A Hybrid Deep Learning Model for Enhanced Structural Damage Detection: Integrating ResNet50, GoogLeNet, and Attention Mechanisms

• Published in: Sensors (Basel, Switzerland) Vol. 24; no. 22; p. 7249
• Main Authors: Singh, Vikash, Baral, Anuj, Kumar, Roshan, Tummala, Sudhakar, Noori, Mohammad, Yadav, Swati Varun, Kang, Shuai, Zhao, Wei
• Format: Journal Article
• Language: English
• Published: Switzerland MDPI AG 13.11.2024; MDPI
• Subjects: Accuracy; Algorithms; Automation; CBAM; Classification; CNN; Cracks; damage detection; Datasets; Deep Learning; Disasters; Drones; GoogLeNet; Humans; Infrastructure; Innovations; Metal fatigue; Neural networks; Neural Networks, Computer; ResNet-50; Unmanned aerial vehicles; Mexico; damage detection; deep learning; CNN; CBAM; GoogLeNet; ResNet-50
• ISSN: 1424-8220; 1424-8220
• DOI: 10.3390/s24227249

Quick and accurate structural damage detection is essential for maintaining the safety and integrity of infrastructure, especially following natural disasters.

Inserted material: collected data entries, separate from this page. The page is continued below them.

import Summits.CriticalPhenomena.PercolationContinuityZ3.Theorems.PercNearOneGluingNoHeavyLowerTailSunflowerMultiPetalLocalMatching
import HarnessLib
import HarnessLib.Audit

/-!
# `NoHeavyLowerTail` (crux stmt-CriticalPhenomena-4575), abstract sunflower cubic, `k` petals: REFUTATION of the fixed-spectator local matching
# `LocalMatchingK` (…SunflowerMultiPetalLocalMatching) by the six-point 'three OR-pairs' sunflower (co-star(2,2,2))

Support file (seat `prim-l12-p2` gen 27; `--supports stmt-CriticalPhenomena-4575`; COMPUTATIONAL: one `native_decide` for a cardinality on 6 points).  Memo:
run/shared/lean/prim/prim-l12/prim-l12-p2/FINDING-g27-EXHAUSTIVE-N6-AND-FORMS.md §4.6.  Found by the EXHAUSTIVE six-point census of the same session (kit j175070: the unique
failing class up to `S₆` among 4 824 140 739 instances); the doubled-cube form `DoubledCubeHallK` of the same file holds on this instance and everywhere tested.

THE WITNESS (`csF : MSunflower 3 (Fin 6)`).  Pairs `p₀ = {0,1}`, `p₁ = {2,3}`, `p₂ = {4,5}`; a set HITS a pair if it meets it.  Petal up-sets `V 0 = hits p₀ ∧ hits p₁`,
`V 1 = hits p₀ ∧ hits p₂`, `V 2 = hits p₁ ∧ hits p₂`, kernel `A = hits all three` (so: bottom = hits ≤ 1 pair, petal `{i,j}` = hits exactly the pairs `i, j`, three components).
It has 45 slots and 38 unordered demands (30 antipodal bads with decided spectator, 8 rainbows), i.e. `#badParts = 228` ordered bads, but the slots adjacent (`LMAdj`) to SOME bad
form a family `csN` of only 37 (`6 · 37 = 222 < 228`), so no injective `LMAdj`-respecting `ψ : badParts → slotParts × Fin 6` exists.

* `not_localMatchingK : ¬ LocalMatchingK`.
-/

set_option maxRecDepth 100000

namespace Summit.CriticalPhenomena.PercolationContinuityZ3.Theorems.SunflowerPartition

open Finset

namespace LocalMatchingRefutation

/-- The three pairs `{0,1}, {2,3}, {4,5}` of `Fin 6`. [this work] -/
def pair (p : Fin 3) : Finset (Fin 6) := ![{0, 1}, {2, 3}, {4, 5}] p

/-- Hitting a pair (`(S ∩ pair p).Nonempty`) is monotone in `S`. [this work] -/
theorem hits_mono {p : Fin 3} {S T : Finset (Fin 6)} (hST : S ⊆ T) (h : (S ∩ pair p).Nonempty) : (T ∩ pair p).Nonempty := by
  obtain ⟨x, hx⟩ := h
  exact ⟨x, by rw [mem_inter] at hx ⊢; exact ⟨hST hx.1, hx.2⟩⟩

/-- The two pairs hit by petal `i`: `V 0 ↔ (p₀,p₁)`, `V 1 ↔ (p₀,p₂)`, `V 2 ↔ (p₁,p₂)`. [this work] -/
def fstPair (i : Fin 3) : Fin 3 := ![0, 0, 1] i
/-- See `fstPair`. [this work] -/
def sndPair (i : Fin 3) : Fin 3 := ![1, 2, 2] i

/-- Petal up-set table (three closed terms, so that compiled evaluation computes each family once). [this work] -/
def csV0 : Finset (Finset (Fin 6)) := univ.filter fun S => (S ∩ pair 0).Nonempty ∧ (S ∩ pair 1).Nonempty
/-- See `csV0`. [this work] -/
def csV1 : Finset (Finset (Fin 6)) := univ.filter fun S => (S ∩ pair 0).Nonempty ∧ (S ∩ pair 2).Nonempty
/-- See `csV0`. [this work] -/
def csV2 : Finset (Finset (Fin 6)) := univ.filter fun S => (S ∩ pair 1).Nonempty ∧ (S ∩ pair 2).Nonempty

/-- Petal up-set `V i` = the sets hitting both pairs of `i`. [this work] -/
def csV (i : Fin 3) : Finset (Finset (Fin 6)) := ![csV0, csV1, csV2] i

/-- `csV i` unfolded. [this work] -/
theorem csV_eq (i : Fin 3) : csV i = univ.filter fun S => (S ∩ pair (fstPair i)).Nonempty ∧ (S ∩ pair (sndPair i)).Nonempty := by
  fin_cases i <;> rfl

/-- Kernel = the sets hitting all three pairs (transversal-containing sets). [this work] -/
def csA : Finset (Finset (Fin 6)) := univ.filter fun S => (S ∩ pair 0).Nonempty ∧ (S ∩ pair 1).Nonempty ∧ (S ∩ pair 2).Nonempty

/-- The petal up-sets are up-sets. [this work] -/
theorem csV_upper (i : Fin 3) : IsUpperSet ((csV i : Finset (Finset (Fin 6))) : Set (Finset (Fin 6))) := by
  intro S T hST hS
  rw [csV_eq] at hS ⊢
  simp only [coe_filter, mem_univ, true_and, Set.mem_setOf_eq] at hS ⊢
  exact ⟨hits_mono hST hS.1, hits_mono hST hS.2⟩

/-- The kernel is an up-set. [this work] -/
theorem csA_upper : IsUpperSet ((csA : Finset (Finset (Fin 6))) : Set (Finset (Fin 6))) := by
  intro S T hST hS
  simp only [csA, coe_filter, mem_univ, true_and, Set.mem_setOf_eq] at hS ⊢
  exact ⟨hits_mono hST hS.1, hits_mono hST hS.2.1, hits_mono hST hS.2.2⟩

/-- The kernel lies in every petal up-set. [this work] -/
theorem csA_sub : ∀ i : Fin 3, csA ⊆ csV i := by
  intro i S hS
  rw [csV_eq]
  simp only [csA, mem_filter, mem_univ, true_and] at hS ⊢
  fin_cases i <;> simp only [fstPair, sndPair] <;> tauto

/-- Distinct petal up-sets meet inside the kernel. [this work] -/
theorem csV_inter : ∀ i j : Fin 3, i ≠ j → csV i ∩ csV j ⊆ csA := by
  intro i j hij S hS
  rw [mem_inter, csV_eq, csV_eq] at hS
  simp only [csA, mem_filter, mem_univ, true_and] at hS ⊢
  fin_cases i <;> fin_cases j <;> simp only [fstPair, sndPair] at hS hij ⊢ <;> first | exact absurd rfl hij | tauto

/-- **The witness**: the six-point 'three OR-pairs' multi-petal sunflower (three petals). [this work] -/
def csF : MSunflower 3 (Fin 6) where
  V := csV
  A := csA
  upperV := csV_upper
  upperA := csA_upper
  A_sub := csA_sub
  inter_sub := csV_inter

/-- Decidability of the local adjacency for the witness (by unfolding the definition). [this work] -/
instance decLMAdj (q s : Finset (Fin 6) × Finset (Fin 6)) : Decidable (csF.LMAdj q s) := by
  unfold MSunflower.LMAdj; infer_instance

/-- The slots adjacent (`LMAdj`) to at least one bad ordered partition. [this work] -/
def csN : Finset (Finset (Fin 6) × Finset (Fin 6)) :=
  (csF.badParts).biUnion fun q => (csF.slotParts).filter fun s => csF.LMAdj q s

/-- The count: `6 · #csN < #badParts` (`6 · 37 = 222 < 228`; evaluated by compiled code — the only computational step). [this work] -/
theorem six_mul_card_csN_lt : 6 * csN.card < (csF.badParts).card := by native_decide

/-- Abstract pigeonhole: if every slot adjacent to a demand lies in a family `N` with `6·#N < #D`, there is no injective adjacency-respecting `D → Sl × Fin 6`.
(Stated for arbitrary finsets so that no concrete finset is ever unfolded by the elaborator.) [this work] -/
theorem no_injective_of_small_neighbourhood {β γ : Type*} (D : Finset β) (Sl N : Finset γ) (Adj : β → γ → Prop)
    (hN : ∀ q ∈ D, ∀ s ∈ Sl, Adj q s → s ∈ N) (hlt : 6 * N.card < D.card) :
    ¬ ∃ ψ : ↥D → ↥Sl × Fin 6, Function.Injective ψ ∧ ∀ q, Adj q.1 (ψ q).1.1 := by
  rintro ⟨ψ, hψ, hadj⟩
  have hmem : ∀ q : ↥D, (ψ q).1.1 ∈ N := fun q => hN q.1 q.2 _ (ψ q).1.2 (hadj q)
  let ψ' : ↥D → ↥N × Fin 6 := fun q => (⟨(ψ q).1.1, hmem q⟩, (ψ q).2)
  have hψ' : Function.Injective ψ' := by
    intro q q' hqq'
    apply hψ
    have h1 : (ψ q).1.1 = (ψ q').1.1 := congrArg (fun x => x.1.1) hqq'
    have h2 : (ψ q).2 = (ψ q').2 := congrArg (fun x => x.2) hqq'
    exact Prod.ext (Subtype.ext h1) h2
  have hc := Fintype.card_le_of_injective ψ' hψ'
  rw [Fintype.card_prod, Fintype.card_fin, Fintype.card_coe, Fintype.card_coe] at hc
  omega

/-- Every slot adjacent to a bad partition of the witness lies in `csN` (by the definition of `csN`). [this work] -/
theorem mem_csN_of_adj : ∀ q ∈ csF.badParts, ∀ s ∈ csF.slotParts, csF.LMAdj q s → s ∈ csN := by
  intro q hq s hs h
  unfold csN
  rw [Finset.mem_biUnion]
  exact ⟨q, hq, Finset.mem_filter.2 ⟨hs, h⟩⟩

end LocalMatchingRefutation

attribute [local irreducible] LocalMatchingRefutation.csV LocalMatchingRefutation.csA LocalMatchingRefutation.csF LocalMatchingRefutation.csN in
open LocalMatchingRefutation in
/-- **The fixed-spectator local matching conjecture is FALSE** (six points, three petals): the witness `csF` admits no injective `LMAdj`-respecting assignment
`badParts → slotParts × Fin 6`, since all its bad partitions together are adjacent to only 37 slots while `#badParts = 228 > 6 · 37`. [this work] -/
theorem not_localMatchingK : ¬ LocalMatchingK := by
  intro h
  have key : ∃ ψ : ↥csF.badParts → ↥csF.slotParts × Fin 6, Function.Injective ψ ∧ ∀ q, csF.LMAdj q.1 (ψ q).1.1 :=
    h 3 (Fin 6) csF
  exact no_injective_of_small_neighbourhood csF.badParts csF.slotParts csN csF.LMAdj mem_csN_of_adj six_mul_card_csN_lt key

end Summit.CriticalPhenomena.PercolationContinuityZ3.Theorems.SunflowerPartition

Traditional methods of damage assessment, which rely on manual inspections, can be labor-intensive and subject to human error. This paper introduces a hybrid deep learning model that combines the capabilities of ResNet50 and GoogLeNet, further enhanced by a convolutional block attention module (CBAM), proposed to improve both the accuracy and performance in detecting structural damage. For training purposes, a diverse dataset of images depicting both structural damage cases and undamaged cases was used. To further enhance the robustness, data augmentation techniques were also employed. In this research, precision, recall, F1-score, and accuracy were employed to evaluate the effectiveness of the introduced hybrid deep learning model. Our findings indicate that the hybrid deep neural network introduced in this study significantly outperformed standalone architectures such as ResNet50 and GoogLeNet, making it a highly effective solution for applications in disaster response and infrastructure maintenance.